Unlike most Brotherhood branches, the position of Kuwait’s Ikhwan is mild toward the United States—which has a massive military presence in Kuwait and to whom Kuwaitis are indebted for liberating them from Iraqi occupation. The Ikhwan have not been critical of the security relationship between Kuwait and Washington and its leaders often meet with the American ambassador and European officials. While United States diplomats and intelligence officials prefer engaging the Ikhwan in order to isolate the more extremist Islamists, United States federal agents have the group under watchful eyes. The Ikhwan support the Palestinian resistance group Hamas against Israel. However, some members have expressed support for a US or Israeli attack on the nuclear facilities of Iran, seen more of a threat to its security than Israel. The Salafis view Iran, compared to Israel, as an immediate threat to the region.
“Israel is continuously dangerous, it is a long-term enemy. Iran is in and out. Danger comes from the expansionism of the Revolutionary Guards and they form a danger to the Gulf states.” Although the Bahrain Independent Commission of Inquiry (BICI) found no evidence of Iranian meddling in Bahrain’s uprising, Sultan continues to believe that Iran is intervening in Bahraini affairs. He says, “You’ve seen what happened in Bahrain. Iran is behind it, it is financing it.” Saudi influence in the Gulf, on the other hand, poses no danger according to Sultan.

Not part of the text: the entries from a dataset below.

/-- **The comparable-levels piece in a radius**: `∀ j ≤ k, |∂ᵤʲ M_s(e,·)(u)| ≤ 2ᵏ·A·(1 + 2B_κ)·ρ^{−(j+1)}`. [cite: BenfattoGiulianiMastropietro2006, §2.4 (2.36)] -/
theorem ppMidKernelS_jets_le_of_radius {β Λ : ℝ} (hβ : 0 < β) (hΛ : 0 < Λ) {lo : ℝ} (hlo : 0 < lo) {κ : ℝ → ℝ} (hκ : ContDiff ℝ (⊤ : ℕ∞) κ)
    {t₁ : ℝ} (ht₀ : 0 < t₁) (ht23 : t₁ ≤ 2 / 3) (h1 : ∀ t, t ≤ t₁ / 2 → κ t = 1) (h0 : ∀ t, t₁ ≤ t → κ t = 0) {k : ℕ} {Xκ : ℝ}
    (hXκ : ∀ i ≤ k, ∀ t : ℝ, |iteratedDeriv i κ t| ≤ Xκ) {e u ρ A : ℝ} (hρ : 0 < ρ) (hA0 : 0 ≤ A)
    (hρ2 : 1 / (ppSmoothScale lo e + ppSmoothScale lo u) ≤ 1 / ρ)
    (hP : ∀ i ≤ k, |iteratedDeriv i (fun v : ℝ => ppTrueKernel β Λ e v) u| ≤ A * (1 / ρ) ^ (i + 1)) :
    ∀ j ≤ k, |iteratedDeriv j (fun v : ℝ => ppMidKernelS β Λ κ lo e v) u| ≤
      2 ^ k * A * (1 + 2 * (k ! * Xκ * (((k ! : ℝ)) ^ 2 * (4 / t₁)) ^ k)) * (1 / ρ) ^ (j + 1) := by
  intro j hj
  have hX0 : 0 ≤ Xκ := (abs_nonneg _).trans (hXκ 0 (Nat.zero_le _) 0)
  have hrows := midFactor_rows_of_radius hlo hκ ht₀ ht23 h1 h0 hXκ hρ hρ2
  have h := abs_iteratedDeriv_mul_le_of_rows (k := j) (contDiff_ppTrueKernel_u hβ hΛ e)
    ((contDiff_const.sub ((hκ.of_le (by exact_mod_cast le_top)).comp (contDiff_ppSmoothRatio hlo e))).sub
      ((hκ.of_le (by exact_mod_cast le_top)).comp (contDiff_const.sub (contDiff_ppSmoothRatio hlo e)))) u hρ
    (fun i hi => hP i (hi.trans hj)) (fun i hi => hrows i (hi.trans hj))
  unfold ppMidKernelS
  refine h.trans ?_
  have h2 : (2 : ℝ) ^ j ≤ 2 ^ k := pow_le_pow_right₀ (by norm_num) hj
  gcongr

/-! ## §4 The rows in the law currency -/

/-- The kernel rows of `P` in a currency radius `max m |u|` with the order-uniform constant `A = (k+1)!·2^{2k+2}·(1+X)·K^{k+1}` (`0 < m ≤ K·Λ`, `1 ≤ K`).
[cite: BenfattoGiulianiMastropietro2006, §2.4 (2.36)] -/
theorem ppTrueKernel_rows_of_radius {β Λ : ℝ} (hβ : 0 < β) (hΛ : 0 < Λ) {k : ℕ} {X : ℝ} (hX : ∀ l ≤ k, ∀ x : ℝ, ‖iteratedFDeriv ℝ l salmhoferCutoff x‖ ≤ X)
    {K : ℝ} (hK : 1 ≤ K) {m : ℝ} (hm : 0 < m) (hmK : m ≤ K * Λ) (e u : ℝ) :
    ∀ i ≤ k, |iteratedDeriv i (fun v : ℝ => ppTrueKernel β Λ e v) u| ≤ ((k + 1)! * 2 ^ (2 * k + 2) * (1 + X) * K ^ (k + 1)) * (1 / max m |u|) ^ (i + 1) := by
  intro i hi
  have hX0 : 0 ≤ X := zero_le_one.trans (one_le_of_cutoff_jets hX)
  refine (abs_iteratedDeriv_ppTrueKernel_le_of_floor hβ hΛ (fun l hl x => hX l (hl.trans hi) x) hm hK hmK e u).trans ?_
  exact mul_le_mul_of_nonneg_right (headlineConst_mono hi hX0 hK) (by positivity)

/-- The two currency radii are dominated by the smooth-floor sum: `1/(m̃ₑ+m̃ᵤ) ≤ 1/max |e| |u|` (`e ≠ 0`) and `≤ 1/max lo |u|`. [folklore] -/
theorem inv_ppSmoothScale_add_le_currency {lo : ℝ} (hlo : 0 < lo) (e u : ℝ) :
    (e ≠ 0 → 1 / (ppSmoothScale lo e + ppSmoothScale lo u) ≤ 1 / max |e| |u|) ∧ 1 / (ppSmoothScale lo e + ppSmoothScale lo u) ≤ 1 / max lo |u| := by
  have h := inv_ppSmoothScale_add_pow_le hlo e u 1
  simp only [pow_one, one_div] at h ⊢
  exact h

Senior parliament official Khalid al-Ali believes otherwise. He thinks that, “Our problem is the Saudi wave” that is impacting the Gulf area. “Give the Ikhwan a chance to be tested. Their performance in Egypt will be their test. Will they allow the system to remain democratic and free elections to continue? Or will they turn their back to newly achieved political freedoms and become autocratic?” But he believes today’s economic globalization will force newly installed Islamist governments to be more flexible; to build commercial and economic ties with the world for the welfare of their countries. But al-Essa is not so optimistic. The current frictions among the various groups and between Sunnis and Shias are recipes for trouble in Kuwait, similar to Bahrain. He blames Islamists’ success on the “fake liberals” who failed to win the hearts and minds of the masses. “Liberals deal with people from above, from their towers.” Their interests lie more with the business community, money, and the ruling family. “Kuwait in the 1960s and 1970s was the jewel of the Gulf. It was the first country to have a constitution, to have modern laws, commerce … and has ended up like this. There’s nostalgia for the past,” said al-Essa.